## EXERCISE BRIEF
Starting at the first line of the entries below, output every line exactly, up to and including the line with "coefficient of the".

Segment Start: WORKING DATA

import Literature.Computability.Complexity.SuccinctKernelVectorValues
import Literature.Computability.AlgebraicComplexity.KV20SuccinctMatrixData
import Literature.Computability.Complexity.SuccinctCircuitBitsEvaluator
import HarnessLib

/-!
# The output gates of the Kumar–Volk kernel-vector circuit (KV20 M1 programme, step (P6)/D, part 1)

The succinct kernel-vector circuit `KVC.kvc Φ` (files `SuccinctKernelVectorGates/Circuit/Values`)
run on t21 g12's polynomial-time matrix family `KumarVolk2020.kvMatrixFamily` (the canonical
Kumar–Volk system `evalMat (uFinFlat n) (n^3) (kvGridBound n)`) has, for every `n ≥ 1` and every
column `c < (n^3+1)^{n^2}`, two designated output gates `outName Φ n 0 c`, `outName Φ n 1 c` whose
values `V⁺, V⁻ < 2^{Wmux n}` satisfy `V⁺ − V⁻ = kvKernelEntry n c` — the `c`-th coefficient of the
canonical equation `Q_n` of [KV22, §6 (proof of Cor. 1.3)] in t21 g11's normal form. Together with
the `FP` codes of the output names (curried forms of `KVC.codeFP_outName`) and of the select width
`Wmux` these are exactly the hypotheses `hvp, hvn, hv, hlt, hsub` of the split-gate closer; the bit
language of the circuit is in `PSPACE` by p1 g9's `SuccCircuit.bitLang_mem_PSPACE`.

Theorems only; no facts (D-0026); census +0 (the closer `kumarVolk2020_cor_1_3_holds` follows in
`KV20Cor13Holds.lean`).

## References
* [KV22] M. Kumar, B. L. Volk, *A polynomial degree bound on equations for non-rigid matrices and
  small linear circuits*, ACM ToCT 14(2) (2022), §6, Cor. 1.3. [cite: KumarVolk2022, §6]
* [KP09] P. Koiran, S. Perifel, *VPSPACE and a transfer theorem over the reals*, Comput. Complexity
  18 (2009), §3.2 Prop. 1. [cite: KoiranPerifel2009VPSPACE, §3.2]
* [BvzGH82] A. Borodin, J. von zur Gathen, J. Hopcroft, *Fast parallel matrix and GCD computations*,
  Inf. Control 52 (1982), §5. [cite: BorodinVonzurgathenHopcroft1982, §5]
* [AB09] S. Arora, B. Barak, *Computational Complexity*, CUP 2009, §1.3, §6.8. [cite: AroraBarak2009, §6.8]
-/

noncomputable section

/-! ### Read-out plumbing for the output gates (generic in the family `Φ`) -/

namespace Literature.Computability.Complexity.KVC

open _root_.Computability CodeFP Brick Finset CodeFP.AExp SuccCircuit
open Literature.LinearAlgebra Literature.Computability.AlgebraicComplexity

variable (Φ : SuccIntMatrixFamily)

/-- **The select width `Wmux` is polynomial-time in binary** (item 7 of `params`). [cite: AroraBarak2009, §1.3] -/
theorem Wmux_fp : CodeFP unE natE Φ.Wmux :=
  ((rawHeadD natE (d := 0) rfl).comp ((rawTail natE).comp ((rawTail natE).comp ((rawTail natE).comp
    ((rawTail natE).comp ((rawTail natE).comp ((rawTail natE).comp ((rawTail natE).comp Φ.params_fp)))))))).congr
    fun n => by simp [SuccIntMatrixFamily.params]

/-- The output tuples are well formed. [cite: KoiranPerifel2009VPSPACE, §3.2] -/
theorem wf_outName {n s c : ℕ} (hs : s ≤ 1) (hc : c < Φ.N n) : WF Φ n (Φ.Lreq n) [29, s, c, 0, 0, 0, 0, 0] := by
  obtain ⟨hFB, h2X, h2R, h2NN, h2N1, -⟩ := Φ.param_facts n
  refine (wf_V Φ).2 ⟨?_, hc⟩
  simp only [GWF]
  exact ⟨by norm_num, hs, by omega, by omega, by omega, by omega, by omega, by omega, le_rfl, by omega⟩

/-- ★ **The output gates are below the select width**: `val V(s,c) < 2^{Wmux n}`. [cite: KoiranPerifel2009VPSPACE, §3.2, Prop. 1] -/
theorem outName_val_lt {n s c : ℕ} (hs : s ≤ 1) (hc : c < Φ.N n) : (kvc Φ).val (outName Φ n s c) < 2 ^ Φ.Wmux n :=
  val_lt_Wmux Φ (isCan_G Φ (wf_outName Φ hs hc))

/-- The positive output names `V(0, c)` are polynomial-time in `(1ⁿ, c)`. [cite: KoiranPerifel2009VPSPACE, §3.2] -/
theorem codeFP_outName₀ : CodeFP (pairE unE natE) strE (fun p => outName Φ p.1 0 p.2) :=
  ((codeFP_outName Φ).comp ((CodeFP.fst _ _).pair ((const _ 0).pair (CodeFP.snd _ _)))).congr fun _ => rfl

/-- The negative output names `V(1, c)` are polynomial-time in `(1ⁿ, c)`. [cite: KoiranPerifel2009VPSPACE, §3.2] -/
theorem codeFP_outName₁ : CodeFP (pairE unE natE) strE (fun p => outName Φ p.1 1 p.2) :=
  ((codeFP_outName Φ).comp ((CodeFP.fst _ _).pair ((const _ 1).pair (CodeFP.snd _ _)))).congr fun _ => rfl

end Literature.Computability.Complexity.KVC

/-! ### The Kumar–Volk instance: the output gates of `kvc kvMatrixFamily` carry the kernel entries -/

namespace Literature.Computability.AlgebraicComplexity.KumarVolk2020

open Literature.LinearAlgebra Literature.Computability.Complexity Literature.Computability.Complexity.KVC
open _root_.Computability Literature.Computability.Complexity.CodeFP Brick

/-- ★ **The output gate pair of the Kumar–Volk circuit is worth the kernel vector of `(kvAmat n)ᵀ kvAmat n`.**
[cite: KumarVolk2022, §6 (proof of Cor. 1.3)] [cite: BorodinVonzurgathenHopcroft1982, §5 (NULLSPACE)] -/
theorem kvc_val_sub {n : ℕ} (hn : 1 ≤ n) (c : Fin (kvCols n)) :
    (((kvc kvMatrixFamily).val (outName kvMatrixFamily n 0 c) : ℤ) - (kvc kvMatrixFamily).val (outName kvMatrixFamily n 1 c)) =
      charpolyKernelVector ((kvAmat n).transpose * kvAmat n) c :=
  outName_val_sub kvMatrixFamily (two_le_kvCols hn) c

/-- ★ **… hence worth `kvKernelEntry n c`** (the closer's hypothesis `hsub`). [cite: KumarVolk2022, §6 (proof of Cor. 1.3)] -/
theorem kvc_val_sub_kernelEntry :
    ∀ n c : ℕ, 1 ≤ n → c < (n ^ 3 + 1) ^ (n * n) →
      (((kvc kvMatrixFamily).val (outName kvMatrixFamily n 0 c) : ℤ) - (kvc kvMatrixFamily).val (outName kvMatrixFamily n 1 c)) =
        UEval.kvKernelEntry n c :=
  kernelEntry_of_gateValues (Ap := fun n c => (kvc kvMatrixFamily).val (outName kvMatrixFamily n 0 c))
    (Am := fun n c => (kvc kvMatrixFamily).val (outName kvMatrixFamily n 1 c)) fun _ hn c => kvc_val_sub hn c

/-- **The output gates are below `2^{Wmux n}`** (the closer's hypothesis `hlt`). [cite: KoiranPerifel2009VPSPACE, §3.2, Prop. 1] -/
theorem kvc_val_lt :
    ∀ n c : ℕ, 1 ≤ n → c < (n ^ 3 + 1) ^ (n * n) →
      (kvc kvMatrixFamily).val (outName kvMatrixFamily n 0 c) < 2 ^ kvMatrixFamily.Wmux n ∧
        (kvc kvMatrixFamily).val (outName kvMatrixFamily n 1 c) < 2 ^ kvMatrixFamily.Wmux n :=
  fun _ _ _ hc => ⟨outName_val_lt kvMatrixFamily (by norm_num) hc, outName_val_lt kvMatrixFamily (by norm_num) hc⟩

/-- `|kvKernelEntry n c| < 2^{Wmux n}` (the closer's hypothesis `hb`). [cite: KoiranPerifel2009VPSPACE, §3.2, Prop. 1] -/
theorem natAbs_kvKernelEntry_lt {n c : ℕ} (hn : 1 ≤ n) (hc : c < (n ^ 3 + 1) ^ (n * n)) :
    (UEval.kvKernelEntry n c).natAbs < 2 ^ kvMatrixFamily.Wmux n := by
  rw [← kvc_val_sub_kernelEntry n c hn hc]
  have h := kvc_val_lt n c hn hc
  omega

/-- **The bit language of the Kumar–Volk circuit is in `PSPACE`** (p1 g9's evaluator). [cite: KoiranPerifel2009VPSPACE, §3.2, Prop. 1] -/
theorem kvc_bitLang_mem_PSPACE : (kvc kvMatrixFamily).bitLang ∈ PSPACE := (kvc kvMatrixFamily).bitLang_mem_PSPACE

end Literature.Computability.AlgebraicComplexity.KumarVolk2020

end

Segment End: WORKING DATA

## EXERCISE OUTPUT
import Literature.Computability.Complexity.SuccinctKernelVectorValues
import Literature.Computability.AlgebraicComplexity.KV20SuccinctMatrixData
import Literature.Computability.Complexity.SuccinctCircuitBitsEvaluator
import HarnessLib

/-!
# The output gates of the Kumar–Volk kernel-vector circuit (KV20 M1 programme, step (P6)/D, part 1)

The succinct kernel-vector circuit `KVC.kvc Φ` (files `SuccinctKernelVectorGates/Circuit/Values`)
run on t21 g12's polynomial-time matrix family `KumarVolk2020.kvMatrixFamily` (the canonical
Kumar–Volk system `evalMat (uFinFlat n) (n^3) (kvGridBound n)`) has, for every `n ≥ 1` and every
column `c < (n^3+1)^{n^2}`, two designated output gates `outName Φ n 0 c`, `outName Φ n 1 c` whose
values `V⁺, V⁻ < 2^{Wmux n}` satisfy `V⁺ − V⁻ = kvKernelEntry n c` — the `c`-th coefficient of the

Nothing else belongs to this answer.